[Data for processing Boundary: Start]

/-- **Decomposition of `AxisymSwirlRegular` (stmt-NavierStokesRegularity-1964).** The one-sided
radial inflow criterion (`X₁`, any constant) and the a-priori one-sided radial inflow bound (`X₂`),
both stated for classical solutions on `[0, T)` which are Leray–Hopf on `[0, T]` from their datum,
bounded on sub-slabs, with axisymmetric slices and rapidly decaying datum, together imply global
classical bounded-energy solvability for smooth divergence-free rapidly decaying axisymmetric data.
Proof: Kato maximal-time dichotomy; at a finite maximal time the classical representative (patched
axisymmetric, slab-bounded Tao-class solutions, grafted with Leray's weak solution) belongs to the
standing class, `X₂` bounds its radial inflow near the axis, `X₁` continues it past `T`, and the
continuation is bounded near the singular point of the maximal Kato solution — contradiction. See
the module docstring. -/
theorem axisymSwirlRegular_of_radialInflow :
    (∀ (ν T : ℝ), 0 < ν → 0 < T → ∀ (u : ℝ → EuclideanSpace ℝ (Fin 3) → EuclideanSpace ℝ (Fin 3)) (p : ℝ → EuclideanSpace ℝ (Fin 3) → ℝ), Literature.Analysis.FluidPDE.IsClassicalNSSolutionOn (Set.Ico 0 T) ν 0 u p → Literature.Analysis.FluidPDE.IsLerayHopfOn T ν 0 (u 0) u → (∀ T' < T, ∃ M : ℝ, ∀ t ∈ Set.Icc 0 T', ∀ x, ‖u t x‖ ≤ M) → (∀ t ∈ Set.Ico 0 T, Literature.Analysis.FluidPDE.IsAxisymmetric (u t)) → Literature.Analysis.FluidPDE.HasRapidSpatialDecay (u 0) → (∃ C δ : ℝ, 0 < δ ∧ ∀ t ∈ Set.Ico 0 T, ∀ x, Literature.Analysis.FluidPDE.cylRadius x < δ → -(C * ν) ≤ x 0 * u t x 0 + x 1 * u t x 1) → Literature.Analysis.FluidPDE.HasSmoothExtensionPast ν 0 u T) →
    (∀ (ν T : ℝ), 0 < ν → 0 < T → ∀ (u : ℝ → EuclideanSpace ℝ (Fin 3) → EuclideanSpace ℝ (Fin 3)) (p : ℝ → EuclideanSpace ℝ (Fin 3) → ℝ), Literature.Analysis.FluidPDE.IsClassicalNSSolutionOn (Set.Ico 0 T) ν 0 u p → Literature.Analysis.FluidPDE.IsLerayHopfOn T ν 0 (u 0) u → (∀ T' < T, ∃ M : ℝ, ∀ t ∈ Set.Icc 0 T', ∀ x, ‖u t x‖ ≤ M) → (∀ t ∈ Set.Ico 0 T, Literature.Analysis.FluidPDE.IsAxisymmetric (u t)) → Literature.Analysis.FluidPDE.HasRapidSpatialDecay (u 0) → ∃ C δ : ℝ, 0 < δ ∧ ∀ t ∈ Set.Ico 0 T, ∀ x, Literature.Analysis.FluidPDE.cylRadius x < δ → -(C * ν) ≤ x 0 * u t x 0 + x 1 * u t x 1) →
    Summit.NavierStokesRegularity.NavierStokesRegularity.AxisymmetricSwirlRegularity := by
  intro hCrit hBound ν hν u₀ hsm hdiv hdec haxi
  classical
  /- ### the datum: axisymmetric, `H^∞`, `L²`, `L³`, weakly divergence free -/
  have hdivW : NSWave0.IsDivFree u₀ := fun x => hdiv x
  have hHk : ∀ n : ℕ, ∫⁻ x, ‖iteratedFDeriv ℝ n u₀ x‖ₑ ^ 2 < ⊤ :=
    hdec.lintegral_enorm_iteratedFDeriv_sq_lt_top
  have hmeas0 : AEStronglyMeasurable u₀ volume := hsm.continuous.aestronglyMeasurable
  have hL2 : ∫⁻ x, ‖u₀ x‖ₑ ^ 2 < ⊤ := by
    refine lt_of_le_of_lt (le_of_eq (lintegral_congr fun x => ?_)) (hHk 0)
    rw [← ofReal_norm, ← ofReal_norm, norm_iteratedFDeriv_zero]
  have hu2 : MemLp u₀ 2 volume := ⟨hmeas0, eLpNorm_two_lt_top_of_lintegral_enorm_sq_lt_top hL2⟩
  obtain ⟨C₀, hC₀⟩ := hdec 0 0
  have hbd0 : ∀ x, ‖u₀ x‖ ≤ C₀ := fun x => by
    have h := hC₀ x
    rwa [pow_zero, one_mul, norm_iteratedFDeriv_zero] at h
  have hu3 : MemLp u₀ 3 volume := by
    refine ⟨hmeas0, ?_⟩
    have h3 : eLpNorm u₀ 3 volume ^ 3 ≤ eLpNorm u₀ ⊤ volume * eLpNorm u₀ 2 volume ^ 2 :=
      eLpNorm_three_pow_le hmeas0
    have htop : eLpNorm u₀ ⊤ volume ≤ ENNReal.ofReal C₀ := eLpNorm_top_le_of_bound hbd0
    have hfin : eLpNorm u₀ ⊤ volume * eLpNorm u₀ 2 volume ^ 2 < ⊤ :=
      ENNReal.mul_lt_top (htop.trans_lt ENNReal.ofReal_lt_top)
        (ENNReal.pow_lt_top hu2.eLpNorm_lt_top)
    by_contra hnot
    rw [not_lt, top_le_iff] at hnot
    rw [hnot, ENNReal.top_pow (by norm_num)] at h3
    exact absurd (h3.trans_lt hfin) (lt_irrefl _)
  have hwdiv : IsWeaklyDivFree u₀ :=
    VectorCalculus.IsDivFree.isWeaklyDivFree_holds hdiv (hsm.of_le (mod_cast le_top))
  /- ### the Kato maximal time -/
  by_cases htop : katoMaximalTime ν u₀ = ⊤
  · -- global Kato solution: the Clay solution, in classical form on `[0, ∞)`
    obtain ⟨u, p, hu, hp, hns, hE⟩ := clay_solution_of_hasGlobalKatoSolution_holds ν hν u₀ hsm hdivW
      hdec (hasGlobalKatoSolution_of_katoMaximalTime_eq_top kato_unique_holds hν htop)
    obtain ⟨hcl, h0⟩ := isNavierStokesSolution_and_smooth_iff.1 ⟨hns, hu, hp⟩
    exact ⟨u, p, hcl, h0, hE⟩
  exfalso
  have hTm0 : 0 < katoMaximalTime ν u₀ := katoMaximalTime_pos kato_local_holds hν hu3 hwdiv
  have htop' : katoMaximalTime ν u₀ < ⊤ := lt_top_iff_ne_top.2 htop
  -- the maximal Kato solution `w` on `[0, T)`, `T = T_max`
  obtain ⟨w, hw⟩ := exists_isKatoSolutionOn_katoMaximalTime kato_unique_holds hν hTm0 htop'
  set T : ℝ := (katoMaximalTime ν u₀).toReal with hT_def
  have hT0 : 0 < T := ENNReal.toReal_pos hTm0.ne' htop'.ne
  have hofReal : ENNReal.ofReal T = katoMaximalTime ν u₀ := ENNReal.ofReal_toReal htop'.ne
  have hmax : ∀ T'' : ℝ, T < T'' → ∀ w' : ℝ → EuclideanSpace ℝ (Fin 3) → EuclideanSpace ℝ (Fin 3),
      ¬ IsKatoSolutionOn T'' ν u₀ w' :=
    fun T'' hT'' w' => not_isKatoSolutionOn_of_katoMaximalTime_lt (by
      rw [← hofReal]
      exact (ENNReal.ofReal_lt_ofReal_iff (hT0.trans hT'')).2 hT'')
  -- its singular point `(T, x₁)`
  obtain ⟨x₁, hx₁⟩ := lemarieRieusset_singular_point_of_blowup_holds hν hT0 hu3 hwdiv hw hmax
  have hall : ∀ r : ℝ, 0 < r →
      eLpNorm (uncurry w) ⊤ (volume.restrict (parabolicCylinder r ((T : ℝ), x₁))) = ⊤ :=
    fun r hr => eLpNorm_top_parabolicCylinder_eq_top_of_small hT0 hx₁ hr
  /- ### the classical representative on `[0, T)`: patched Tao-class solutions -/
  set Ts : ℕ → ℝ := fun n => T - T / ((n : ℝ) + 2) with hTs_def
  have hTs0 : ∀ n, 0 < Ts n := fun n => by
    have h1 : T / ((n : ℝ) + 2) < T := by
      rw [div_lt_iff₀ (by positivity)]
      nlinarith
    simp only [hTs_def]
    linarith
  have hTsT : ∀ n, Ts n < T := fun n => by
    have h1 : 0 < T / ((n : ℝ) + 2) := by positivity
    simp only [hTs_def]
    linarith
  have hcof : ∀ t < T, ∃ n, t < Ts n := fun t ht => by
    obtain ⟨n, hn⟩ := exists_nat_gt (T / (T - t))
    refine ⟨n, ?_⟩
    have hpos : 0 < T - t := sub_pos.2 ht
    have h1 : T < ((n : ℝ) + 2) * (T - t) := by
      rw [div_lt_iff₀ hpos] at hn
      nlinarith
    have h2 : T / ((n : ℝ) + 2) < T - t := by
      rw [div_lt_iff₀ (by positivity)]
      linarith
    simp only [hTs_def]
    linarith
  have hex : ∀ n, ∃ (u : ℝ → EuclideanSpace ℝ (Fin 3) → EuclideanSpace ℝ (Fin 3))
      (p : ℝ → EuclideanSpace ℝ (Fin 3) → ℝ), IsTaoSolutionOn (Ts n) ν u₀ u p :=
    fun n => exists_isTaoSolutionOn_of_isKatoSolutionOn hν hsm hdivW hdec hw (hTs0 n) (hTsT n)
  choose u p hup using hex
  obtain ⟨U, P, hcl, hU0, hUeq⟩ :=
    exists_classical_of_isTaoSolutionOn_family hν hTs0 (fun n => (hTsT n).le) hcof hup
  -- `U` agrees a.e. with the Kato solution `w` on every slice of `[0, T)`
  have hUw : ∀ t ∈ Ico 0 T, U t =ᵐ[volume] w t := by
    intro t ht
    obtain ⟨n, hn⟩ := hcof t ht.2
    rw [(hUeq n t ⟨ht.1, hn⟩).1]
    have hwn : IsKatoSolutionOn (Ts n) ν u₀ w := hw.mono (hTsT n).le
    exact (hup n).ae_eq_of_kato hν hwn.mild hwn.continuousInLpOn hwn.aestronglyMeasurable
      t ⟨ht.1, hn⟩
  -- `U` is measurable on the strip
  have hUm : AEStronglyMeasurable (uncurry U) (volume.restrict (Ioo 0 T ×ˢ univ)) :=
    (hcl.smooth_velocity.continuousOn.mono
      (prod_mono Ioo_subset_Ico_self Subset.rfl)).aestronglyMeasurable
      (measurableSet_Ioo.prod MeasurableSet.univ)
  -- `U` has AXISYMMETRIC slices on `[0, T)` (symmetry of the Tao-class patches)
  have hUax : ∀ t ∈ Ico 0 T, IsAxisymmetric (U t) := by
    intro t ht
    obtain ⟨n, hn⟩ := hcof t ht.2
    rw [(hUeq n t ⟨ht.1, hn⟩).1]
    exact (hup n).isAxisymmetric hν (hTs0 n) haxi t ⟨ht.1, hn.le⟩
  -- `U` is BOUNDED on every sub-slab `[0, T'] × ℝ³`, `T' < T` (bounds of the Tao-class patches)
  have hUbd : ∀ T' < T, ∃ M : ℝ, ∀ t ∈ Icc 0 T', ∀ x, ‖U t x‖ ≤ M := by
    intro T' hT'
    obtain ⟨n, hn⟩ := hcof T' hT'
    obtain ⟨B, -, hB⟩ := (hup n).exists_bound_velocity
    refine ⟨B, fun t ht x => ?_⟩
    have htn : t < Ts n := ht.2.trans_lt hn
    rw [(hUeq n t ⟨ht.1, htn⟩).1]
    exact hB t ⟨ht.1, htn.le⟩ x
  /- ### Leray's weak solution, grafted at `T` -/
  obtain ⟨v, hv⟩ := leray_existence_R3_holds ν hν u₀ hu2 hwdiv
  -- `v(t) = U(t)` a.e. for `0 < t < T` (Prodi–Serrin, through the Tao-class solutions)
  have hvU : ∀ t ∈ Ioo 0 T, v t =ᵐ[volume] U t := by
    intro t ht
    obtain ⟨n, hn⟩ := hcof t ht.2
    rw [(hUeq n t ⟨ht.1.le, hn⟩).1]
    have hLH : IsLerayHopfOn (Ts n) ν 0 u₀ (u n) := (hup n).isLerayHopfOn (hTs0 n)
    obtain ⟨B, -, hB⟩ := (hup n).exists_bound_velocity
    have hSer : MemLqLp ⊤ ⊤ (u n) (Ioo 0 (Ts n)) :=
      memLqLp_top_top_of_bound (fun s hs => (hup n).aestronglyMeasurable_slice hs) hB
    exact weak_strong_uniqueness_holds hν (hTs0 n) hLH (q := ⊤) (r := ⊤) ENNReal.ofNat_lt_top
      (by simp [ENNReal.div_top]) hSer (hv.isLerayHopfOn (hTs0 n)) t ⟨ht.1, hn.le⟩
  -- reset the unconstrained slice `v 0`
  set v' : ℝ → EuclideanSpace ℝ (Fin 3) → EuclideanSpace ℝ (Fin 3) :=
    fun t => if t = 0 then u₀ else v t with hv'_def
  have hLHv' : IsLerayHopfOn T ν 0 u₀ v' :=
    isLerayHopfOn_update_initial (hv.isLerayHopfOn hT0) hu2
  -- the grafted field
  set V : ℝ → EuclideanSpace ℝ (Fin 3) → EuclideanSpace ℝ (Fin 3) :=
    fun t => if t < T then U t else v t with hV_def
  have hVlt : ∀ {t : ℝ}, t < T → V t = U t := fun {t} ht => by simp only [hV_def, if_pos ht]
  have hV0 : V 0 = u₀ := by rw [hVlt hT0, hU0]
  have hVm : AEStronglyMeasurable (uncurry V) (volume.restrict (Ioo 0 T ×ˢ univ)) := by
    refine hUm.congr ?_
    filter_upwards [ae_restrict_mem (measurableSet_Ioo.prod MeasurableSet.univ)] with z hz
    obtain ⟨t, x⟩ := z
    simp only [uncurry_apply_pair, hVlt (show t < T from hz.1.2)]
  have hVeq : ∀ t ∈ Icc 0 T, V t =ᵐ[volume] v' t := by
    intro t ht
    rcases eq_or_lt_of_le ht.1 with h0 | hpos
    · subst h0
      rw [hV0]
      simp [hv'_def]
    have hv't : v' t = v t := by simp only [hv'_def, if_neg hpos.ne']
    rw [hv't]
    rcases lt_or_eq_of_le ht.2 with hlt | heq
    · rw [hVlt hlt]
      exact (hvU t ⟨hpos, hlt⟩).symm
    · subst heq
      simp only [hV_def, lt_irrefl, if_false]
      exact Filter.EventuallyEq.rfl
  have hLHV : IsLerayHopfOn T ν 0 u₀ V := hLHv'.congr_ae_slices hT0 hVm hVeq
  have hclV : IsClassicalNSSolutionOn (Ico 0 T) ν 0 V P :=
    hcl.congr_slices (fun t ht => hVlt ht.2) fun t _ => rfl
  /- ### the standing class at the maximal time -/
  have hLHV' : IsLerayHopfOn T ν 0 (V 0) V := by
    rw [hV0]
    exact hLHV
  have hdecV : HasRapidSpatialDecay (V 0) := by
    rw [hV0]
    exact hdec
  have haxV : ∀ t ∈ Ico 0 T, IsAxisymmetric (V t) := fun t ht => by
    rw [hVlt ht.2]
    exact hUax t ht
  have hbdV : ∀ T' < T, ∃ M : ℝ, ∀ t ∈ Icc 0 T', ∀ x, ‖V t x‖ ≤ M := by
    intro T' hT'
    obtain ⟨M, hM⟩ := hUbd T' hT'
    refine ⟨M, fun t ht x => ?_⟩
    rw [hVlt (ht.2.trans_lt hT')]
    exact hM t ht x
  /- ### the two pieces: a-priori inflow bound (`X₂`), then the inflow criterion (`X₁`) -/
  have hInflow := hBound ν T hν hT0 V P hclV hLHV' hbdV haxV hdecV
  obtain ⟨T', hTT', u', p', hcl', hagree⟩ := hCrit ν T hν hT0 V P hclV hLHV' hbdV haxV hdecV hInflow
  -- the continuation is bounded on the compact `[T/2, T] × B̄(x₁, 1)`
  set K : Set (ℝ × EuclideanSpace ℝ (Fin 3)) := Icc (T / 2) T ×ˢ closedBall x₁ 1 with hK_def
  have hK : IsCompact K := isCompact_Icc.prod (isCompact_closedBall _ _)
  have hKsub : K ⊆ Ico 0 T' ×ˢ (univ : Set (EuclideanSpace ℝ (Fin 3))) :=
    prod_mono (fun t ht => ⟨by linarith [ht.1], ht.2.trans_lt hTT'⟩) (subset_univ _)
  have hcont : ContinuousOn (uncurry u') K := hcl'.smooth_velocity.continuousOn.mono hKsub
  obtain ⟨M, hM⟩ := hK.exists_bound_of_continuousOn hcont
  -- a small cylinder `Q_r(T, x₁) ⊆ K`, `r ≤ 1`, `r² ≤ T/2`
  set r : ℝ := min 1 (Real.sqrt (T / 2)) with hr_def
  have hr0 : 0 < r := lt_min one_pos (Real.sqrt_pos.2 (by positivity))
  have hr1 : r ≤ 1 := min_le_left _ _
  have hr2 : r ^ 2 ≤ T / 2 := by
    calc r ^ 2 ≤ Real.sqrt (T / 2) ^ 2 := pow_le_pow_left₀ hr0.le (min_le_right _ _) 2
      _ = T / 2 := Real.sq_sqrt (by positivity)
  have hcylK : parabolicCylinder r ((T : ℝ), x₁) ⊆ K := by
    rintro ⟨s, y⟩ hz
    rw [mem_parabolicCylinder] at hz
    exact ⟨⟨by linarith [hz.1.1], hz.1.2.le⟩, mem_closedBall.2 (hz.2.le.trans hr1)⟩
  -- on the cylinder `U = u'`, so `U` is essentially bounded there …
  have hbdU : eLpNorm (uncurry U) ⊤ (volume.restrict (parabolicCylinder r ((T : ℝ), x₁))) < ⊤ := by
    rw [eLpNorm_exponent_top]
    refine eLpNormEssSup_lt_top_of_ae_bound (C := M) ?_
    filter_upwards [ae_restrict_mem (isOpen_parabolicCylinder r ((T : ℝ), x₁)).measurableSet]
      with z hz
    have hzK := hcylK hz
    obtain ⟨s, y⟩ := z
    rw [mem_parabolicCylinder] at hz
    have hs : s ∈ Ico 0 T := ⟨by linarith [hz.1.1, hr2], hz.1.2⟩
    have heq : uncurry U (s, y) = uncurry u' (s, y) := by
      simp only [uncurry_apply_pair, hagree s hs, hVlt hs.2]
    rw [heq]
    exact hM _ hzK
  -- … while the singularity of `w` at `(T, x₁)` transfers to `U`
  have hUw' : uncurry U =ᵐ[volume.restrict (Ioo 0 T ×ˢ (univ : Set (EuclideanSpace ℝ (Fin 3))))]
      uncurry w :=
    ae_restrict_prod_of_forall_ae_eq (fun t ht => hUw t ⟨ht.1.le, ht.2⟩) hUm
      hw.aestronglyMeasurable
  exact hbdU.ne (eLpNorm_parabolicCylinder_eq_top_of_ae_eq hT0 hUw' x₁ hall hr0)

[Data for processing Boundary: End]
[Data for processing Boundary: Start]

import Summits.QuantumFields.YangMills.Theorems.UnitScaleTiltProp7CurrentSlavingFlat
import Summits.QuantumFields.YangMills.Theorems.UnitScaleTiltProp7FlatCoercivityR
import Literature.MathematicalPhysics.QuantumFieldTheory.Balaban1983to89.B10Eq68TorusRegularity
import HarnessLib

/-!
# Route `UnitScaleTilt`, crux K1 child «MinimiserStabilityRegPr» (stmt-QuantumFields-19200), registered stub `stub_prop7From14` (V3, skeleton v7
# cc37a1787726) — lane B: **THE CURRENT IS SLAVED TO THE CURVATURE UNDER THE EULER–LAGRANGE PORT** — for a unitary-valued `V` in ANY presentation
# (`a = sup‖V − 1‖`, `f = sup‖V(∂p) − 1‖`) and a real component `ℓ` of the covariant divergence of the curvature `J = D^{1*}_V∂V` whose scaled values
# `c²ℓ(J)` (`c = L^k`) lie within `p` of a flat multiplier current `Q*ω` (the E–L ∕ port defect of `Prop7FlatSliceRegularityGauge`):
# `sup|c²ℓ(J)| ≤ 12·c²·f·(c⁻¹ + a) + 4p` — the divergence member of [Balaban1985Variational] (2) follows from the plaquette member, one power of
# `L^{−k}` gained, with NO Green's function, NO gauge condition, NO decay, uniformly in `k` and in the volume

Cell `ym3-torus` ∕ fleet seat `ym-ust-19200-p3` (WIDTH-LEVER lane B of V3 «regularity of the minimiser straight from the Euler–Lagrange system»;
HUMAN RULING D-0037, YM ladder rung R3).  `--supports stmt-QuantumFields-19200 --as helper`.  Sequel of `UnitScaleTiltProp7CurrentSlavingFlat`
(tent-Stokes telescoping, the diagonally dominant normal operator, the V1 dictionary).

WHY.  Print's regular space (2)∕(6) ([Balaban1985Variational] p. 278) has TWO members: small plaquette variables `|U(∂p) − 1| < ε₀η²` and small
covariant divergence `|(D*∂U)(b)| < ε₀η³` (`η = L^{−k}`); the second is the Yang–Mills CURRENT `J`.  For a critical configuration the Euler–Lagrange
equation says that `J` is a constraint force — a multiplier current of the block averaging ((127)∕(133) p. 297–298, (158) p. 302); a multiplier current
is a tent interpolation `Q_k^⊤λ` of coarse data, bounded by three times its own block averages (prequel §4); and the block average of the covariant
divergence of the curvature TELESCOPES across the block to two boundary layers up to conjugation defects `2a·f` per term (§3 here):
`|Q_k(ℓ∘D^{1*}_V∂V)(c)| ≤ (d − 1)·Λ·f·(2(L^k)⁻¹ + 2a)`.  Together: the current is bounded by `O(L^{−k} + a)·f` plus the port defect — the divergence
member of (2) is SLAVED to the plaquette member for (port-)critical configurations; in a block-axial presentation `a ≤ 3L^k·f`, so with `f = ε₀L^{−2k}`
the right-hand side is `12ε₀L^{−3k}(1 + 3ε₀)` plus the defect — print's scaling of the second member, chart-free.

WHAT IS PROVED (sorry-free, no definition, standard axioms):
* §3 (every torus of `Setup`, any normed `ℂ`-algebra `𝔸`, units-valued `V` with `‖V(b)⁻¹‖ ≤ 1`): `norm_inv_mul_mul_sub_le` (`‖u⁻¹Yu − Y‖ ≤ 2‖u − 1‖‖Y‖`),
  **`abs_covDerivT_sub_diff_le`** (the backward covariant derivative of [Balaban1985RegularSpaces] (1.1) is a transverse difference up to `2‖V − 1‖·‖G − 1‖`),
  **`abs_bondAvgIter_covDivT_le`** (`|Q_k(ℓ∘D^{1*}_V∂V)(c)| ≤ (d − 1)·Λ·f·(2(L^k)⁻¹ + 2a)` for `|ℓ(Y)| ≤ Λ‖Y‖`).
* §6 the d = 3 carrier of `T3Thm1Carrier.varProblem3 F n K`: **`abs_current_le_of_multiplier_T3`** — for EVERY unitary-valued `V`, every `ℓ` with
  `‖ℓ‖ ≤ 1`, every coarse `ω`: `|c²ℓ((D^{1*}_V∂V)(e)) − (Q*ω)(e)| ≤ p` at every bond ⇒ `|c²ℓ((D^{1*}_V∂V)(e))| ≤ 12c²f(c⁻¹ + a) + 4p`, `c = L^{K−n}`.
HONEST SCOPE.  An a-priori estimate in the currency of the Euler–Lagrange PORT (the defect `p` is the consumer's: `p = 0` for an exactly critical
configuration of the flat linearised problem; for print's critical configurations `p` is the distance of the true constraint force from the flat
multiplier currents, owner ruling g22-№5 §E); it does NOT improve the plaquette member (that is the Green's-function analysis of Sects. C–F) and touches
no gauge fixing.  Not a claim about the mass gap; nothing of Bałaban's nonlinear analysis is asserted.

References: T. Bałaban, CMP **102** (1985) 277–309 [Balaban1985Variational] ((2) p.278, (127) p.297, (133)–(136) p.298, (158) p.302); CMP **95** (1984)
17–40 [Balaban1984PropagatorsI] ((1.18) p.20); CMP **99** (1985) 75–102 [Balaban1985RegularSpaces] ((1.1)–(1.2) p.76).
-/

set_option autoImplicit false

[Data for processing Boundary: End]

Where a line of the records above holds the word "every", copy that line.

**Output**
  -- `U` agrees a.e. with the Kato solution `w` on every slice of `[0, T)`
  -- `U` is BOUNDED on every sub-slab `[0, T'] × ℝ³`, `T' < T` (bounds of the Tao-class patches)
* §3 (every torus of `Setup`, any normed `ℂ`-algebra `𝔸`, units-valued `V` with `‖V(b)⁻¹‖ ≤ 1`): `norm_inv_mul_mul_sub_le` (`‖u⁻¹Yu − Y‖ ≤ 2‖u − 1‖‖Y‖`),
* §6 the d = 3 carrier of `T3Thm1Carrier.varProblem3 F n K`: **`abs_current_le_of_multiplier_T3`** — for EVERY unitary-valued `V`, every `ℓ` with
  `‖ℓ‖ ≤ 1`, every coarse `ω`: `|c²ℓ((D^{1*}_V∂V)(e)) − (Q*ω)(e)| ≤ p` at every bond ⇒ `|c²ℓ((D^{1*}_V∂V)(e))| ≤ 12c²f(c⁻¹ + a) + 4p`, `c = L^{K−n}`.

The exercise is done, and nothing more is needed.